The wild grass was drying, the autumn sun tipping it with gold, and the trees were at peak fall color, their leaves painted in brilliant shades of orange, yellow, and red. It looked like a painting, and I ran my hand over the long grass as I walked, letting the sound of the falls soothe my heavy heart.
Did Jace’s spirit linger here? Sometimes I was sure it did.
I opened the rusting iron gate that surrounded the tiny cemetery and walked past a series of old markers etched with the last name Mercer, my mother’s maiden name.
My mom wasn’t buried here. My dad hadn’t wanted it, and I’d been too young to insist. Now I felt a pang of regret. I hadn’t known her as a woman — she’d just been my mom — but I felt sure she wouldn’t have wanted to be buried in the newer cemetery in Blackwell Falls where the landscaping was spare, the grass clipped short, the markers clean and polished.
Here the grass grew untamed, interspersed with purple and yellow wildflowers in the summer. Goldfinches, robins, and bluebirds flitted from branch to branch, singing their cheerful songs while a mourning dove called from the trees. The markers were aged with wind and rain, some of them marred by time, the names etched on their surfaces harkening to a bygone era: Clara and Winifred, Truman and Wallace.
And always in the background was the sound of the falls, the Blackwell River tipping over the edge of the cliff and spilling into the pool below the house.
I knew more about my mom now. Knew she hadn’t liked being locked up in my dad’s modern mansion.
Like me.
She’d wanted to be free, had been in love with Mac back before he’d been president of the Blackwell Blades MC, back when he’d just been a guy, not much older than I was now, who liked to ride motorcycles.
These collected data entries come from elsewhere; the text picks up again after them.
import Summits.Parity.GeneralizedHardyLittlewood.Theorems.LiouvilleShiftedTablesSieveToMAvgPieceBound

/-!
# Sieve glue for `SieveToMAvg`, part 10a: the core sums — splitting

Support file for item stmt-Parity-14274 (route `LiouvilleShiftedTables`).  The core quantity is

  `CoreSum h Q X = ∑_{q ≤ Q} |T(X; q, h)|`,  `T(X; q, h) = ∑_{h < n ≤ X, n ≡ h (q)} Λ(n) λ(n − h)`.

Moduli not coprime to `h` see only prime powers of the primes dividing `(q, h)`
(`abs_Tcorr_le_of_not_coprime`); for the coprime ones, `(h, X]` is cut into an initial segment
`(h, X/2^{k₀}]` (bounded by `∑ Λ(n) τ(n−h)`) and the dyadic ranges `(X/2^{k+1}, X/2^k]`, on which
`T` is the correlation functional `TT` of part 1 applied to `Λ` (`CoreSum_le_split`).
-/

namespace Summit.Parity.GeneralizedHardyLittlewood.Theorems.SieveToMAvg

open Finset Real
open scoped ArithmeticFunction.zeta ArithmeticFunction.sigma ArithmeticFunction.vonMangoldt
open Literature.NumberTheory.Sieve.BFI

/-- `T(X; q, h) = ∑_{h < n ≤ X, n ≡ h (mod q)} Λ(n) λ(n − h)`. [folklore] -/
noncomputable def Tcorr (h q : ℕ) (X : ℝ) : ℝ :=
  ∑ n ∈ (Ioc h ⌊X⌋₊).filter (fun n : ℕ => n ≡ h [MOD q]), (Λ n : ℝ) * lamW h n

/-- `CoreSum h Q X = ∑_{1 ≤ q ≤ Q} |T(X; q, h)|`. [folklore] -/
noncomputable def CoreSum (h Q : ℕ) (X : ℝ) : ℝ := ∑ q ∈ Icc 1 Q, |Tcorr h q X|

/-! ### Moduli not coprime to `h` -/

/-- If `g ∣ n`, `2 ≤ g`, `g ∣ h₀` with `1 ≤ h₀`, and `Λ(n) ≠ 0`, then `n` is a power of a prime
`p ≤ h₀` with exponent `≤ log₂ n`. [folklore] -/
theorem primePow_data_of_dvd {g h₀ n : ℕ} (hg : 2 ≤ g) (hgh : g ∣ h₀) (hh : 1 ≤ h₀) (hgn : g ∣ n)
    (hΛ : (Λ n : ℝ) ≠ 0) :
    n.minFac ≤ h₀ ∧ n.factorization n.minFac ≤ Nat.log 2 n ∧
      n.minFac ^ n.factorization n.minFac = n := by
  have hpp : IsPrimePow n := by
    rw [ArithmeticFunction.vonMangoldt_ne_zero_iff] at hΛ
    · exact hΛ
  have heq := hpp.minFac_pow_factorization_eq
  have hp : n.minFac.Prime := Nat.minFac_prime hpp.ne_one
  refine ⟨?_, ?_, heq⟩
  · -- the prime `p = minFac n` divides `g`: `g ∣ p^k`, `g ≥ 2`
    have hgpk : g ∣ n.minFac ^ n.factorization n.minFac := by rwa [heq]
    obtain ⟨i, -, hi⟩ := (Nat.dvd_prime_pow hp).1 hgpk
    have hi1 : 1 ≤ i := by
      by_contra h0; push Not at h0
      have : i = 0 := by omega
      rw [this, pow_zero] at hi; omega
    have hpg : n.minFac ∣ g := by rw [hi]; exact dvd_pow_self _ (by omega)
    exact (Nat.le_of_dvd (by omega) (hpg.trans hgh))
  · -- `2^k ≤ p^k = n`
    have h2 : 2 ^ n.factorization n.minFac ≤ n := by
      calc 2 ^ n.factorization n.minFac ≤ n.minFac ^ n.factorization n.minFac :=
            Nat.pow_le_pow_left hp.two_le _
        _ = n := heq
    exact Nat.le_log_of_pow_le (by norm_num) h2

/-- **Non-coprime moduli**: for `1 ≤ h`, `q` with `(q, h) ≠ 1`,
`|T(X; q, h)| ≤ h (log₂⌊X⌋ + 1) log X` (`X ≥ 1`). [folklore] -/
theorem abs_Tcorr_le_of_not_coprime {h q : ℕ} (hh : 1 ≤ h) (hq : ¬ Nat.Coprime q h) {X : ℝ} (hX : 1 ≤ X) :
    |Tcorr h q X| ≤ h * (Nat.log 2 ⌊X⌋₊ + 1) * Real.log X := by
  classical
  set N := ⌊X⌋₊ with hN
  set g := Nat.gcd q h with hgdef
  have hg2 : 2 ≤ g := by
    have hg0 : g ≠ 0 := by rw [hgdef]; exact Nat.gcd_ne_zero_right (by omega)
    have hg1 : g ≠ 1 := hq
    omega
  have hgh : g ∣ h := Nat.gcd_dvd_right q h
  have hgq : g ∣ q := Nat.gcd_dvd_left q h
  -- reduce to the nonzero terms, all of which are prime powers `p^k`, `p ≤ h`, `k ≤ log₂ N`
  set S := ((Ioc h N).filter (fun n : ℕ => n ≡ h [MOD q])).filter (fun n => (Λ n : ℝ) ≠ 0) with hS
  have hgn : ∀ n ∈ S, g ∣ n := by
    intro n hn
    simp only [hS, Finset.mem_filter] at hn
    have hmod : n ≡ h [MOD q] := hn.1.2
    have h1 : n ≡ h [MOD g] := Nat.ModEq.of_dvd hgq hmod
    exact (Nat.modEq_iff_dvd' (by have := (Finset.mem_Ioc.1 hn.1.1).1; omega)).1 h1.symm |> fun hd => by
      -- `g ∣ n - h` and `g ∣ h`
      have : g ∣ n - h + h := Nat.dvd_add hd hgh
      rwa [Nat.sub_add_cancel (by have := (Finset.mem_Ioc.1 hn.1.1).1; omega)] at this
  have hbound : |Tcorr h q X| ≤ ∑ n ∈ S, Real.log X := by
    unfold Tcorr
    calc |∑ n ∈ (Ioc h N).filter (fun n : ℕ => n ≡ h [MOD q]), (Λ n : ℝ) * lamW h n|
        ≤ ∑ n ∈ (Ioc h N).filter (fun n : ℕ => n ≡ h [MOD q]), |(Λ n : ℝ) * lamW h n| :=
          Finset.abs_sum_le_sum_abs _ _
      _ ≤ ∑ n ∈ (Ioc h N).filter (fun n : ℕ => n ≡ h [MOD q]), (Λ n : ℝ) := by
          refine Finset.sum_le_sum fun n _ => ?_
          rw [abs_mul, abs_of_nonneg ArithmeticFunction.vonMangoldt_nonneg]
          exact mul_le_of_le_one_right ArithmeticFunction.vonMangoldt_nonneg (abs_lamW_le_one h n)
      _ = ∑ n ∈ S, (Λ n : ℝ) := by rw [hS, Finset.sum_filter_ne_zero]
      _ ≤ ∑ n ∈ S, Real.log X := by
          refine Finset.sum_le_sum fun n hn => ?_
          simp only [hS, Finset.mem_filter, Finset.mem_Ioc] at hn
          have hn1 : (1 : ℝ) ≤ n := by exact_mod_cast (show 1 ≤ n by omega)
          have hnX : (n : ℝ) ≤ X := le_trans (by exact_mod_cast hn.1.1.2) (Nat.floor_le (by linarith))
          exact ArithmeticFunction.vonMangoldt_le_log.trans (Real.log_le_log (by linarith) hnX)
  refine hbound.trans ?_
  rw [Finset.sum_const, nsmul_eq_mul]
  refine mul_le_mul_of_nonneg_right ?_ (Real.log_nonneg hX)
  -- count `S` through the injection `n ↦ (minFac n, factorization n (minFac n))`
  have hmaps : ∀ n ∈ S, (n.minFac, n.factorization n.minFac) ∈ (Icc 1 h) ×ˢ (Finset.range (Nat.log 2 N + 1)) := by
    intro n hn
    have hn' := hn
    simp only [hS, Finset.mem_filter, Finset.mem_Ioc] at hn'
    obtain ⟨h1, h2, -⟩ := primePow_data_of_dvd hg2 hgh hh (hgn n hn) hn'.2
    rw [Finset.mem_product, Finset.mem_Icc, Finset.mem_range]
    refine ⟨⟨Nat.minFac_pos n, h1⟩, Nat.lt_succ_of_le (h2.trans (Nat.log_mono_right hn'.1.1.2))⟩
  have hinj : Set.InjOn (fun n => (n.minFac, n.factorization n.minFac)) (S : Set ℕ) := by
    intro n hn m hm heq
    have hn' := Finset.mem_coe.1 hn
    have hm' := Finset.mem_coe.1 hm
    simp only [hS, Finset.mem_filter] at hn' hm'
    obtain ⟨-, -, en⟩ := primePow_data_of_dvd hg2 hgh hh (hgn n (Finset.mem_coe.1 hn)) hn'.2
    obtain ⟨-, -, em⟩ := primePow_data_of_dvd hg2 hgh hh (hgn m (Finset.mem_coe.1 hm)) hm'.2
    simp only [Prod.mk.injEq] at heq
    calc n = n.minFac ^ n.factorization n.minFac := en.symm
      _ = m.minFac ^ m.factorization m.minFac := by rw [heq.2, heq.1]
      _ = m := em
  have hcard := Finset.card_le_card_of_injOn _ hmaps hinj
  rw [Finset.card_product, Nat.card_Icc, Finset.card_range, Nat.add_sub_cancel] at hcard
  calc (S.card : ℝ) ≤ ((h * (Nat.log 2 N + 1) : ℕ) : ℝ) := by exact_mod_cast hcard
    _ = h * (Nat.log 2 N + 1) := by push_cast; ring

/-! ### The dyadic split of `(h, X]` -/

/-- Splitting `∑_{h < n ≤ ⌊X⌋}` into `∑_{h < n ≤ ⌊X/2^{k₀}⌋}` and the dyadic blocks
`(⌊X/2^{k+1}⌋, ⌊X/2^k⌋]`, `k < k₀` (`h ≤ ⌊X/2^{k₀}⌋`, `X ≥ 0`). [folklore] -/
theorem sum_Ioc_dyadic_split (f : ℕ → ℝ) {X : ℝ} (hX : 0 ≤ X) (h : ℕ) :
    ∀ k₀ : ℕ, h ≤ ⌊X / 2 ^ k₀⌋₊ →
      ∑ n ∈ Ioc h ⌊X⌋₊, f n = ∑ n ∈ Ioc h ⌊X / 2 ^ k₀⌋₊, f n +
        ∑ k ∈ Finset.range k₀, ∑ n ∈ Ioc ⌊X / 2 ^ (k + 1)⌋₊ ⌊X / 2 ^ k⌋₊, f n := by
  intro k₀
  induction k₀ with
  | zero => intro _; simp
  | succ k₀ ih =>
    intro hh
    have hmono : ⌊X / 2 ^ (k₀ + 1)⌋₊ ≤ ⌊X / 2 ^ k₀⌋₊ := by
      refine Nat.floor_le_floor (div_le_div_of_nonneg_left hX (by positivity) ?_)
      exact pow_le_pow_right₀ (by norm_num) (Nat.le_succ k₀)
    rw [ih (hh.trans hmono), Finset.sum_range_succ, ← Finset.sum_Ioc_consecutive f hh hmono]
    ring

/-- The initial segment `Init_q = ∑_{h < n ≤ N₀, n ≡ h (q)} Λ(n) λ(n − h)`. [folklore] -/
noncomputable def InitSum (h q N₀ : ℕ) : ℝ :=
  ∑ n ∈ (Ioc h N₀).filter (fun n : ℕ => n ≡ h [MOD q]), (Λ n : ℝ) * lamW h n

/-- **`T` = initial segment + dyadic correlation sums**: for `h ≤ ⌊X/2^{k₀}⌋`, `X ≥ 0`,
`T(X; q, h) = Init_q(⌊X/2^{k₀}⌋) + ∑_{k<k₀} corr_q at scale X/2^{k+1}`. [folklore] -/
theorem Tcorr_eq_init_add (h q : ℕ) {X : ℝ} (hX : 0 ≤ X) {k₀ : ℕ} (hh : h ≤ ⌊X / 2 ^ k₀⌋₊) :
    Tcorr h q X = InitSum h q ⌊X / 2 ^ k₀⌋₊ +
      ∑ k ∈ Finset.range k₀, corr (lamW h) h q (X / 2 ^ (k + 1)) (fun n => (Λ n : ℝ)) := by
  unfold Tcorr InitSum corr dyadClass
  rw [Finset.sum_filter, Finset.sum_filter, sum_Ioc_dyadic_split _ hX h k₀ hh]
  congr 1
  refine Finset.sum_congr rfl fun k _ => ?_
  rw [Finset.sum_filter, show 2 * (X / 2 ^ (k + 1)) = X / 2 ^ k by rw [pow_succ]; field_simp]

/-- **The initial segments over the moduli**: `∑_{q ≤ Q, (q,h)=1} |Init_q(N₀)| ≤ ∑_{h < n ≤ N₀} τ(n−h) Λ(n)`. [folklore] -/
theorem sum_abs_InitSum_le (h Q N₀ : ℕ) :
    ∑ q ∈ moduli Q h, |InitSum h q N₀| ≤ ∑ n ∈ Ioc h N₀, (σ 0 (n - h) : ℝ) * Λ n := by
  calc ∑ q ∈ moduli Q h, |InitSum h q N₀|
      ≤ ∑ q ∈ moduli Q h, ∑ n ∈ (Ioc h N₀).filter (fun n : ℕ => n ≡ h [MOD q]), (Λ n : ℝ) := by
        refine Finset.sum_le_sum fun q _ => (Finset.abs_sum_le_sum_abs _ _).trans (Finset.sum_le_sum fun n _ => ?_)
        rw [abs_mul, abs_of_nonneg ArithmeticFunction.vonMangoldt_nonneg]
        exact mul_le_of_le_one_right ArithmeticFunction.vonMangoldt_nonneg (abs_lamW_le_one h n)
    _ = ∑ n ∈ Ioc h N₀, (((moduli Q h).filter (fun q => n ≡ h [MOD q])).card : ℝ) * Λ n := by
        simp_rw [Finset.sum_filter]
        rw [Finset.sum_comm]
        refine Finset.sum_congr rfl fun n _ => ?_
        rw [Finset.card_filter, Nat.cast_sum, Finset.sum_mul]
        refine Finset.sum_congr rfl fun q _ => ?_
        split_ifs <;> simp
    _ ≤ ∑ n ∈ Ioc h N₀, (σ 0 (n - h) : ℝ) * Λ n := by
        refine Finset.sum_le_sum fun n hn => mul_le_mul_of_nonneg_right ?_ ArithmeticFunction.vonMangoldt_nonneg
        exact_mod_cast card_moduli_filter_modEq_le (Finset.mem_Ioc.1 hn).1

/-- **Splitting the core sum**: for `1 ≤ h ≤ ⌊X/2^{k₀}⌋`, `X ≥ 1`,
`CoreSum h Q X ≤ Q h (log₂⌊X⌋+1) log X + ∑_{h<n≤X/2^{k₀}} τ(n−h)Λ(n) + ∑_{k<k₀} TT_{X/2^{k+1}}(Λ)`. [folklore] -/
theorem CoreSum_le_split {h : ℕ} (hh : 1 ≤ h) (Q : ℕ) {X : ℝ} (hX : 1 ≤ X) {k₀ : ℕ} (hk₀ : h ≤ ⌊X / 2 ^ k₀⌋₊) :
    CoreSum h Q X ≤ Q * (h * (Nat.log 2 ⌊X⌋₊ + 1) * Real.log X) +
      ∑ n ∈ Ioc h ⌊X / 2 ^ k₀⌋₊, (σ 0 (n - h) : ℝ) * Λ n +
        ∑ k ∈ Finset.range k₀, TT (lamW h) h Q (X / 2 ^ (k + 1)) (fun n => (Λ n : ℝ)) := by
  classical
  unfold CoreSum
  rw [← Finset.sum_filter_add_sum_filter_not (Icc 1 Q) (fun q => Nat.Coprime q h)]
  have hcop : ∑ q ∈ (Icc 1 Q).filter (fun q => Nat.Coprime q h), |Tcorr h q X| ≤
      ∑ n ∈ Ioc h ⌊X / 2 ^ k₀⌋₊, (σ 0 (n - h) : ℝ) * Λ n +
        ∑ k ∈ Finset.range k₀, TT (lamW h) h Q (X / 2 ^ (k + 1)) (fun n => (Λ n : ℝ)) := by
    change ∑ q ∈ moduli Q h, |Tcorr h q X| ≤ _
    calc ∑ q ∈ moduli Q h, |Tcorr h q X|
        ≤ ∑ q ∈ moduli Q h, (|InitSum h q ⌊X / 2 ^ k₀⌋₊| +
            ∑ k ∈ Finset.range k₀, |corr (lamW h) h q (X / 2 ^ (k + 1)) (fun n => (Λ n : ℝ))|) := by
          refine Finset.sum_le_sum fun q _ => ?_
          rw [Tcorr_eq_init_add h q (by linarith) hk₀]
          exact (abs_add_le _ _).trans (add_le_add le_rfl (Finset.abs_sum_le_sum_abs _ _))
      _ = ∑ q ∈ moduli Q h, |InitSum h q ⌊X / 2 ^ k₀⌋₊| +
            ∑ k ∈ Finset.range k₀, TT (lamW h) h Q (X / 2 ^ (k + 1)) (fun n => (Λ n : ℝ)) := by
          rw [Finset.sum_add_distrib, Finset.sum_comm]; rfl
      _ ≤ _ := add_le_add (sum_abs_InitSum_le h Q _) le_rfl
  have hncop : ∑ q ∈ (Icc 1 Q).filter (fun q => ¬ Nat.Coprime q h), |Tcorr h q X| ≤
      Q * (h * (Nat.log 2 ⌊X⌋₊ + 1) * Real.log X) := by
    calc ∑ q ∈ (Icc 1 Q).filter (fun q => ¬ Nat.Coprime q h), |Tcorr h q X|
        ≤ ∑ q ∈ (Icc 1 Q).filter (fun q => ¬ Nat.Coprime q h), (h * (Nat.log 2 ⌊X⌋₊ + 1) * Real.log X) :=
          Finset.sum_le_sum fun q hq => abs_Tcorr_le_of_not_coprime hh (Finset.mem_filter.1 hq).2 hX
      _ = ((Icc 1 Q).filter (fun q => ¬ Nat.Coprime q h)).card * (h * (Nat.log 2 ⌊X⌋₊ + 1) * Real.log X) := by
          rw [Finset.sum_const, nsmul_eq_mul]
      _ ≤ Q * (h * (Nat.log 2 ⌊X⌋₊ + 1) * Real.log X) := by
          refine mul_le_mul_of_nonneg_right ?_ ?_
          · have := Finset.card_filter_le (Icc 1 Q) (fun q => ¬ Nat.Coprime q h)
            rw [Nat.card_Icc, Nat.add_sub_cancel] at this
            exact_mod_cast this
          · have := Real.log_nonneg hX; positivity
  linarith

end Summit.Parity.GeneralizedHardyLittlewood.Theorems.SieveToMAvg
I felt sure she would have wanted to be buried here.
Jace’s marker was cleaner than the rest, the granite smooth and unmarked.
Jace Kane
Beloved.
I tried not to think about the time when Jace’s marker would be worn like the rest. I couldn’t think about all the years ahead when I — whenwe— would have to live without him.
I lay in front of the marker like I almost always did. I knew his body wasn’t in the ground, it had been consumed by the fire at the Blades compound, but it made me feel closer to him. I’d done it all through the summer, looking up into the aged trees — oak and maple and hickory — that sheltered the cemetery.
Now I was looking up through a kaleidoscope of color, the October sky a vibrant shade of blue that it only ever was this time of year. In a couple months I’d have to wear a coat and boots to visit Jace, the ground covered with snow. The future stretched ahead, an interminable cycle of seasons I would have to live without him.
“I’m sorry,” I finally said. “I said I’d make them pay.”
I waited because sometimes Jace answered. I mean, he didn’t actually answer. I wasn’t that far gone. But sometimes Icould hear him in my mind as clearly as if we were having a conversation.
“Not in the mood to talk huh?” I said as the silence stretched. “You’re probably pissed.” I laughed even though tears had started leaking down my temples and into my hair. “You were probably telling me to get off my fucking ass all that time. I just… I don’t know how to do this without you.”
By “this” I meant figuring out who was behind the kidnapping of the girls, who had killed Jace. I meant life with Wolf and Otis. Would we always feel just a little bit incomplete?
Just keep moving, princess. Just keep moving.
“Now you want to talk,” I said.
A breeze blew through the trees over my head. Even the wind sounded different in fall, rustling the papery leaves, tossing more and more of them to the ground. I almost swore I caught Jace’s scent on the breeze, remnants of the expensive cologne he wore when we went out mingled with wood smoke and the subtle tang of his sweat.
“I know I need to get my shit together,” I said. “Stop sleeping. Start fighting.”
Start avenging.
A black crow circled above, then swooped down to land on Jace’s gravestone. I was almost positive it was the same one I’d seen the day of his wake, the same one I saw all the time when I came to visit Jace.
“I guess what I’m saying is, I might not be able to come every day for a while,” I said. “I’ll try, but…” I didn’t know how to tell him that coming here was making me sick. When I came to the cemetery I felt myself slipping into another world, one where the veil between life and death was too thin. A world where the dead weren’t really dead. To find out what had happened to Jace — and the girls — I needed to live in the real world. “You’re right. I need to keep moving.”
I got to my feet and brushed off the leaves that clung to my workout clothes. I needed to shower. Then I needed to sit down and make some notes, catalog everything we knew. Not just about the girls and the stalker who’d been warning me off but about the Blades compound and Mac and my mom too.
Because somehow it was all connected. I didn’t know how I knew. I just did.
The crow was still on Jace’s gravestone. That was something I’d learned about it, one of the reasons I was sure it was the same one: it was unbothered by my movements. It came when it wanted and stayed until it was ready to leave.